_What to do_. Would you please output, word for word, the span of the listing below that opens on the line containing "(P : Matrix n n B) * ((D" and closes on the line containing "Mazur's obstruction class."? Include both ends and nothing more.

_Records shown_.

import Mathlib.LinearAlgebra.Matrix.GeneralLinearGroup.Defs
import Mathlib.LinearAlgebra.Matrix.NonsingularInverse
import Mathlib.RingTheory.Ideal.Maps
import Mathlib.Tactic.NoncommRing
import Mathlib.Tactic.Group
import HarnessLib

/-!
# The obstruction to lifting a representation through a square-zero extension (Mazur)

Topic `Literature/NumberTheory/GaloisRepresentations`.  Let `φ : B ↠ A` be a surjection of
commutative rings whose kernel `I` has `I² = 0`, and `ρ : G → GL_n(A)` a homomorphism.  The
kernel of `GL_n(B) → GL_n(A)` is `1 + M_n(I)`, an ABELIAN group isomorphic to the additive group
`M_n(I)` of matrices with entries in `I` (`(1 + X)(1 + Y) = 1 + X + Y` as `XY = 0`), on which
`G` acts by conjugation through `ρ` (conjugation by any lift of `ρ(σ)`; lifts differ by elements
of `1 + M_n(I)`, which act trivially).  Choosing a set-theoretic lift `s : GL_n(A) → GL_n(B)`
(it exists: `GL_n(B) → GL_n(A)` is onto, units lifting through a nil extension), the defect
`c(σ, τ) = s(ρσ) s(ρτ) s(ρ(στ))⁻¹ − 1 ∈ M_n(I)` is a `2`-cocycle for this action, and **`ρ` lifts
to a homomorphism `G → GL_n(B)` iff `c` is a coboundary** `c(σ, τ) = σ·b(τ) − b(στ) + b(σ)`
(the lifts being `σ ↦ (1 − b(σ)) s(ρσ)`): this is the obstruction class
`o(ρ) ∈ H²(G, ad ρ ⊗ I)` of B. Mazur, *Deforming Galois representations* (1989), §1.6 (proof of
Prop. 2; "the obstruction to lifting … lies in `H²(Π, ad ρ̄) ⊗ I`"), behind the canonical
surjection `H²(Π, ad ρ̄)^* ↠ J/𝔪J` of G. Böckle, *Presentations of universal deformation rings*
(2007), (1).  This file PROVES the algebraic (cochain-level) statement for an abstract group `G`;
the topological refinement (continuous cochains for a profinite `G` and finite `A`, `B`) only adds
that all maps in sight are locally constant.

* `kerMatrix φ` — the additive group `M_n(I)` of matrices killed by `φ`; `kerMatrix_mul_kerMatrix`
  (`XY = 0`), `conj_eq_of_map_eq` (lifts of the same element of `GL_n(A)` conjugate `M_n(I)`
  identically);
* `isUnit_of_isUnit_map`, `generalLinearGroup_map_surjective` — units and invertible matrices lift
  through a square-zero (nil) extension;
* `liftDefect s ρ σ τ = s(ρσ) s(ρτ) s(ρ(στ))⁻¹ − 1 ∈ M_n(I)` and its `2`-cocycle identity
  `liftDefect_cocycle`;
* `liftOfCoboundary` (the lift `σ ↦ (1 − b(σ)) s(ρσ)` attached to a splitting cochain `b`),
  `liftDefect_eq_of_lift` (the splitting cochain `b(σ) = 1 − ρ'(σ) s(ρσ)⁻¹` attached to a lift),
  `exists_lift_iff_exists_coboundary` — **Mazur's obstruction criterion**.

## References

* B. Mazur, *Deforming Galois representations*, in Galois groups over `ℚ`, MSRI Publ. 16
  (1989), §1.6 (Prop. 2 and its proof). [cite: Mazur1989Deforming, §1.6 Prop. 2]
* G. Böckle, *Presentations of universal deformation rings*, LMS LNS 320 (2007), Thm. 2.2 and
  (1). [cite: Bockle2007Presentations, Theorem 2.2]
-/

noncomputable section

namespace Literature.NumberTheory.GaloisRepresentations

namespace LiftingObstruction

open Matrix

variable {n : Type*} [Fintype n] [DecidableEq n] {A B : Type*} [CommRing A] [CommRing B]
  (φ : B →+* A)

/-! ## 1. The kernel matrices `M_n(I)` -/

/-- `M_n(I)`: the matrices over `B` killed entrywise by `φ : B → A` (`I = ker φ`), i.e. the kernel
of `M_n(φ)`; for `I² = 0` this is the (abelian) kernel `1 + M_n(I)` of `GL_n(B) → GL_n(A)` written
additively. [cite: Mazur1989Deforming, §1.6 Prop. 2] -/
def kerMatrix : AddSubgroup (Matrix n n B) :=
  (φ.mapMatrix : Matrix n n B →+* Matrix n n A).toAddMonoidHom.ker

variable {φ}

/-- Membership in `M_n(I)`: every entry lies in `ker φ`. [folklore] -/
theorem mem_kerMatrix_iff (X : Matrix n n B) : X ∈ kerMatrix φ ↔ ∀ i j, φ (X i j) = 0 := by
  change φ.mapMatrix X = 0 ↔ _
  rw [← Matrix.ext_iff]
  rfl

/-- Membership in `M_n(I)` as the vanishing of `M_n(φ)`. [folklore] -/
theorem mem_kerMatrix_iff_map (X : Matrix n n B) : X ∈ kerMatrix φ ↔ φ.mapMatrix X = 0 :=
  Iff.rfl

/-- `M_n(I)` is a two-sided ideal: stable under left multiplication. [folklore] -/
theorem mul_mem_kerMatrix_left (P : Matrix n n B) {X : Matrix n n B} (hX : X ∈ kerMatrix φ) :
    P * X ∈ kerMatrix φ := by
  rw [mem_kerMatrix_iff_map] at hX ⊢
  rw [map_mul, hX, mul_zero]

/-- `M_n(I)` is a two-sided ideal: stable under right multiplication. [folklore] -/
theorem mul_mem_kerMatrix_right (P : Matrix n n B) {X : Matrix n n B} (hX : X ∈ kerMatrix φ) :
    X * P ∈ kerMatrix φ := by
  rw [mem_kerMatrix_iff_map] at hX ⊢
  rw [map_mul, hX, zero_mul]

section SquareZero

variable (hI : ∀ x ∈ RingHom.ker φ, ∀ y ∈ RingHom.ker φ, x * y = 0)
include hI

/-- **`M_n(I) · M_n(I) = 0`** when `I² = 0`. [cite: Mazur1989Deforming, §1.6 Prop. 2] -/
theorem kerMatrix_mul_kerMatrix {X Y : Matrix n n B} (hX : X ∈ kerMatrix φ)
    (hY : Y ∈ kerMatrix φ) : X * Y = 0 := by
  rw [mem_kerMatrix_iff] at hX hY
  ext i j
  rw [Matrix.mul_apply, Matrix.zero_apply]
  exact Finset.sum_eq_zero fun k _ => hI _ (hX i k) _ (hY k j)

/-- `(1 + X)(1 - X) = 1` for `X ∈ M_n(I)`. [folklore] -/
theorem one_add_mul_one_sub {X : Matrix n n B} (hX : X ∈ kerMatrix φ) : (1 + X) * (1 - X) = 1 := by
  rw [add_mul, mul_sub, mul_sub, one_mul, mul_one, one_mul, kerMatrix_mul_kerMatrix hI hX hX]
  abel

/-- **Units lift through a square-zero extension**: if `φ(x)` is a unit then so is `x`
(`x y = 1 + i` with `i ∈ I`, and `1 + i` is a unit). [folklore] -/
theorem isUnit_of_isUnit_map (hφ : Function.Surjective φ) {x : B} (hx : IsUnit (φ x)) :
    IsUnit x := by
  obtain ⟨a, ha⟩ := hx.exists_right_inv
  obtain ⟨y, rfl⟩ := hφ a
  have hi : x * y - 1 ∈ RingHom.ker φ := by
    rw [RingHom.mem_ker, map_sub, map_mul, map_one, ha, sub_self]
  have h1 : (x * y) * (1 - (x * y - 1)) = 1 := by
    have e : (x * y) * (1 - (x * y - 1)) = 1 - (x * y - 1) * (x * y - 1) := by ring
    rw [e, hI _ hi _ hi, sub_zero]
  rw [mul_assoc] at h1
  exact IsUnit.of_mul_eq_one _ h1

omit hI in
/-- An element of `GL_n(B)` mapping to `1` in `GL_n(A)` is `1 + X` with `X ∈ M_n(I)`. [folklore] -/
theorem val_sub_one_mem (D : GL n B) (hD : Matrix.GeneralLinearGroup.map φ D = 1) :
    (D : Matrix n n B) - 1 ∈ kerMatrix φ := by
  rw [mem_kerMatrix_iff_map, map_sub, map_one, sub_eq_zero]
  have h := congrArg (fun g : GL n A => (g : Matrix n n A)) hD
  simpa [Matrix.GeneralLinearGroup.map] using h

omit hI in
/-- … and then its inverse is `1 - X`. [folklore] -/
theorem val_inv_eq_of_map_eq_one (hI : ∀ x ∈ RingHom.ker φ, ∀ y ∈ RingHom.ker φ, x * y = 0)
    (D : GL n B) (hD : Matrix.GeneralLinearGroup.map φ D = 1) :
    ((D⁻¹ : GL n B) : Matrix n n B) = 1 - ((D : Matrix n n B) - 1) := by
  have hX := val_sub_one_mem D hD
  have h1 : (D : Matrix n n B) * (1 - ((D : Matrix n n B) - 1)) = 1 := by
    have e : (D : Matrix n n B) = 1 + ((D : Matrix n n B) - 1) := by abel
    conv_lhs => rw [e]
    rw [add_sub_cancel_left]
    exact one_add_mul_one_sub hI hX
  calc ((D⁻¹ : GL n B) : Matrix n n B)
      = ((D⁻¹ : GL n B) : Matrix n n B) * ((D : Matrix n n B) * (1 - ((D : Matrix n n B) - 1))) := by
        rw [h1, mul_one]
    _ = 1 - ((D : Matrix n n B) - 1) := by
        rw [← mul_assoc, ← Units.val_mul, inv_mul_cancel, Units.val_one, one_mul]

/-- **Elements of `1 + M_n(I)` act trivially on `M_n(I)` by conjugation.** [cite: Mazur1989Deforming, §1.6 Prop. 2] -/
theorem conj_eq_self_of_map_eq_one (D : GL n B) (hD : Matrix.GeneralLinearGroup.map φ D = 1)
    {X : Matrix n n B} (hX : X ∈ kerMatrix φ) :
    (D : Matrix n n B) * X * ((D⁻¹ : GL n B) : Matrix n n B) = X := by
  have hY := val_sub_one_mem D hD
  have hinv := val_inv_eq_of_map_eq_one hI D hD
  set Y := (D : Matrix n n B) - 1 with hYdef
  have eD : (D : Matrix n n B) = 1 + Y := by rw [hYdef]; abel
  rw [hinv, eD]
  have e : (1 + Y) * X * (1 - Y) = X + Y * X - X * Y - Y * X * Y := by noncomm_ring
  rw [e, kerMatrix_mul_kerMatrix hI hY hX, kerMatrix_mul_kerMatrix hI hX hY, zero_mul]
  abel

/-- **Conjugation on `M_n(I)` depends only on the image in `GL_n(A)`**: two lifts of the same
element conjugate `M_n(I)` identically. [cite: Mazur1989Deforming, §1.6 Prop. 2] -/
theorem conj_eq_of_map_eq (P Q : GL n B)
    (hPQ : Matrix.GeneralLinearGroup.map φ P = Matrix.GeneralLinearGroup.map φ Q)
    {X : Matrix n n B} (hX : X ∈ kerMatrix φ) :
    (P : Matrix n n B) * X * ((P⁻¹ : GL n B) : Matrix n n B) =
      (Q : Matrix n n B) * X * ((Q⁻¹ : GL n B) : Matrix n n B) := by
  -- `Q = P D` with `D ↦ 1`
  set D : GL n B := P⁻¹ * Q with hDdef
  have hD : Matrix.GeneralLinearGroup.map φ D = 1 := by
    rw [hDdef, map_mul, map_inv, hPQ, inv_mul_cancel]
  have hQ : Q = P * D := by rw [hDdef]; group
  clear_value D
  have hQi : Q⁻¹ = D⁻¹ * P⁻¹ := by rw [hQ, _root_.mul_inv_rev]
  have h1 := conj_eq_self_of_map_eq_one hI D hD hX
  rw [hQi, hQ, Units.val_mul, Units.val_mul]
  rw [show (P : Matrix n n B) * (D : Matrix n n B) * X *
      (((D⁻¹ : GL n B) : Matrix n n B) * ((P⁻¹ : GL n B) : Matrix n n B)) =
      (P : Matrix n n B) * ((D : Matrix n n B) * X * ((D⁻¹ : GL n B) : Matrix n n B)) *
        ((P⁻¹ : GL n B) : Matrix n n B) by noncomm_ring, h1]

/-- `δ(D₁ D₂) = δ(D₁) + δ(D₂)` on `1 + M_n(I)`, where `δ(D) = D − 1`: the kernel is abelian and
`D ↦ D − 1` is an isomorphism onto `M_n(I)`. [cite: Mazur1989Deforming, §1.6 Prop. 2] -/
theorem val_mul_sub_one (D₁ D₂ : GL n B) (h₁ : Matrix.GeneralLinearGroup.map φ D₁ = 1)
    (h₂ : Matrix.GeneralLinearGroup.map φ D₂ = 1) :
    ((D₁ * D₂ : GL n B) : Matrix n n B) - 1 =
      ((D₁ : Matrix n n B) - 1) + ((D₂ : Matrix n n B) - 1) := by
  have e : ((D₁ * D₂ : GL n B) : Matrix n n B) - 1 = ((D₁ : Matrix n n B) - 1) +
      ((D₂ : Matrix n n B) - 1) + ((D₁ : Matrix n n B) - 1) * ((D₂ : Matrix n n B) - 1) := by
    rw [Units.val_mul]
    noncomm_ring
  rw [e, kerMatrix_mul_kerMatrix hI (val_sub_one_mem D₁ h₁) (val_sub_one_mem D₂ h₂),
    add_zero]

/-! ## 2. Set-theoretic lifts -/

/-- **`GL_n(B) → GL_n(A)` is onto** for a surjection with square-zero kernel (lift the entries;
the determinant is a unit because its image is). [folklore] -/
theorem generalLinearGroup_map_surjective (hφ : Function.Surjective φ) :
    Function.Surjective (Matrix.GeneralLinearGroup.map (n := n) φ) := by
  intro g
  let M : Matrix n n B := (g : Matrix n n A).map (Function.surjInv hφ)
  have hM : φ.mapMatrix M = (g : Matrix n n A) := by
    ext i j
    simp [M, Function.surjInv_eq hφ]
  have hdet : IsUnit M.det := by
    refine isUnit_of_isUnit_map hI hφ ?_
    rw [RingHom.map_det, hM]
    exact (Matrix.isUnit_iff_isUnit_det _).mp (Units.isUnit g)
  have hMu : IsUnit M := (Matrix.isUnit_iff_isUnit_det M).mpr hdet
  refine ⟨hMu.unit, Units.ext ?_⟩
  simp [Matrix.GeneralLinearGroup.map, hM]

end SquareZero

/-! ## 3. The lifting defect and its cocycle identity -/

variable {G : Type*} [Group G]

/-- The **lifting defect** of `ρ : G → GL_n(A)` with respect to a set-theoretic lift
`s : GL_n(A) → GL_n(B)` of `φ`: the element `s(ρσ) s(ρτ) s(ρ(στ))⁻¹` of the kernel of
`GL_n(B) → GL_n(A)`. [cite: Mazur1989Deforming, §1.6 Prop. 2] -/
def defectUnit (s : GL n A → GL n B) (ρ : G →* GL n A) (σ τ : G) : GL n B :=
  s (ρ σ) * s (ρ τ) * (s (ρ (σ * τ)))⁻¹

/-- The lifting defect written additively, `c(σ, τ) = s(ρσ) s(ρτ) s(ρ(στ))⁻¹ − 1 ∈ M_n(I)` — the
inhomogeneous `2`-cocycle representing Mazur's obstruction class.
[cite: Mazur1989Deforming, §1.6 Prop. 2] -/
def liftDefect (s : GL n A → GL n B) (ρ : G →* GL n A) (σ τ : G) : Matrix n n B :=
  (defectUnit s ρ σ τ : Matrix n n B) - 1

variable {s : GL n A → GL n B} (hs : ∀ g, Matrix.GeneralLinearGroup.map φ (s g) = g)
include hs

/-- The defect maps to `1` in `GL_n(A)`. [folklore] -/
theorem map_defectUnit (ρ : G →* GL n A) (σ τ : G) :
    Matrix.GeneralLinearGroup.map φ (defectUnit s ρ σ τ) = 1 := by
  rw [defectUnit, map_mul, map_mul, map_inv, hs, hs, hs, ← _root_.map_mul, mul_inv_cancel]

/-- `c(σ, τ) ∈ M_n(I)`. [cite: Mazur1989Deforming, §1.6 Prop. 2] -/
theorem liftDefect_mem (ρ : G →* GL n A) (σ τ : G) : liftDefect s ρ σ τ ∈ kerMatrix φ :=
  val_sub_one_mem _ (map_defectUnit hs ρ σ τ)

_Output below_.
      (P : Matrix n n B) * ((D : Matrix n n B) * X * ((D⁻¹ : GL n B) : Matrix n n B)) *
        ((P⁻¹ : GL n B) : Matrix n n B) by noncomm_ring, h1]

/-- `δ(D₁ D₂) = δ(D₁) + δ(D₂)` on `1 + M_n(I)`, where `δ(D) = D − 1`: the kernel is abelian and
`D ↦ D − 1` is an isomorphism onto `M_n(I)`. [cite: Mazur1989Deforming, §1.6 Prop. 2] -/
theorem val_mul_sub_one (D₁ D₂ : GL n B) (h₁ : Matrix.GeneralLinearGroup.map φ D₁ = 1)
    (h₂ : Matrix.GeneralLinearGroup.map φ D₂ = 1) :
    ((D₁ * D₂ : GL n B) : Matrix n n B) - 1 =
      ((D₁ : Matrix n n B) - 1) + ((D₂ : Matrix n n B) - 1) := by
  have e : ((D₁ * D₂ : GL n B) : Matrix n n B) - 1 = ((D₁ : Matrix n n B) - 1) +
      ((D₂ : Matrix n n B) - 1) + ((D₁ : Matrix n n B) - 1) * ((D₂ : Matrix n n B) - 1) := by
    rw [Units.val_mul]
    noncomm_ring
  rw [e, kerMatrix_mul_kerMatrix hI (val_sub_one_mem D₁ h₁) (val_sub_one_mem D₂ h₂),
    add_zero]

/-! ## 2. Set-theoretic lifts -/

/-- **`GL_n(B) → GL_n(A)` is onto** for a surjection with square-zero kernel (lift the entries;
the determinant is a unit because its image is). [folklore] -/
theorem generalLinearGroup_map_surjective (hφ : Function.Surjective φ) :
    Function.Surjective (Matrix.GeneralLinearGroup.map (n := n) φ) := by
  intro g
  let M : Matrix n n B := (g : Matrix n n A).map (Function.surjInv hφ)
  have hM : φ.mapMatrix M = (g : Matrix n n A) := by
    ext i j
    simp [M, Function.surjInv_eq hφ]
  have hdet : IsUnit M.det := by
    refine isUnit_of_isUnit_map hI hφ ?_
    rw [RingHom.map_det, hM]
    exact (Matrix.isUnit_iff_isUnit_det _).mp (Units.isUnit g)
  have hMu : IsUnit M := (Matrix.isUnit_iff_isUnit_det M).mpr hdet
  refine ⟨hMu.unit, Units.ext ?_⟩
  simp [Matrix.GeneralLinearGroup.map, hM]

end SquareZero

/-! ## 3. The lifting defect and its cocycle identity -/

variable {G : Type*} [Group G]

/-- The **lifting defect** of `ρ : G → GL_n(A)` with respect to a set-theoretic lift
`s : GL_n(A) → GL_n(B)` of `φ`: the element `s(ρσ) s(ρτ) s(ρ(στ))⁻¹` of the kernel of
`GL_n(B) → GL_n(A)`. [cite: Mazur1989Deforming, §1.6 Prop. 2] -/
def defectUnit (s : GL n A → GL n B) (ρ : G →* GL n A) (σ τ : G) : GL n B :=
  s (ρ σ) * s (ρ τ) * (s (ρ (σ * τ)))⁻¹

/-- The lifting defect written additively, `c(σ, τ) = s(ρσ) s(ρτ) s(ρ(στ))⁻¹ − 1 ∈ M_n(I)` — the
inhomogeneous `2`-cocycle representing Mazur's obstruction class.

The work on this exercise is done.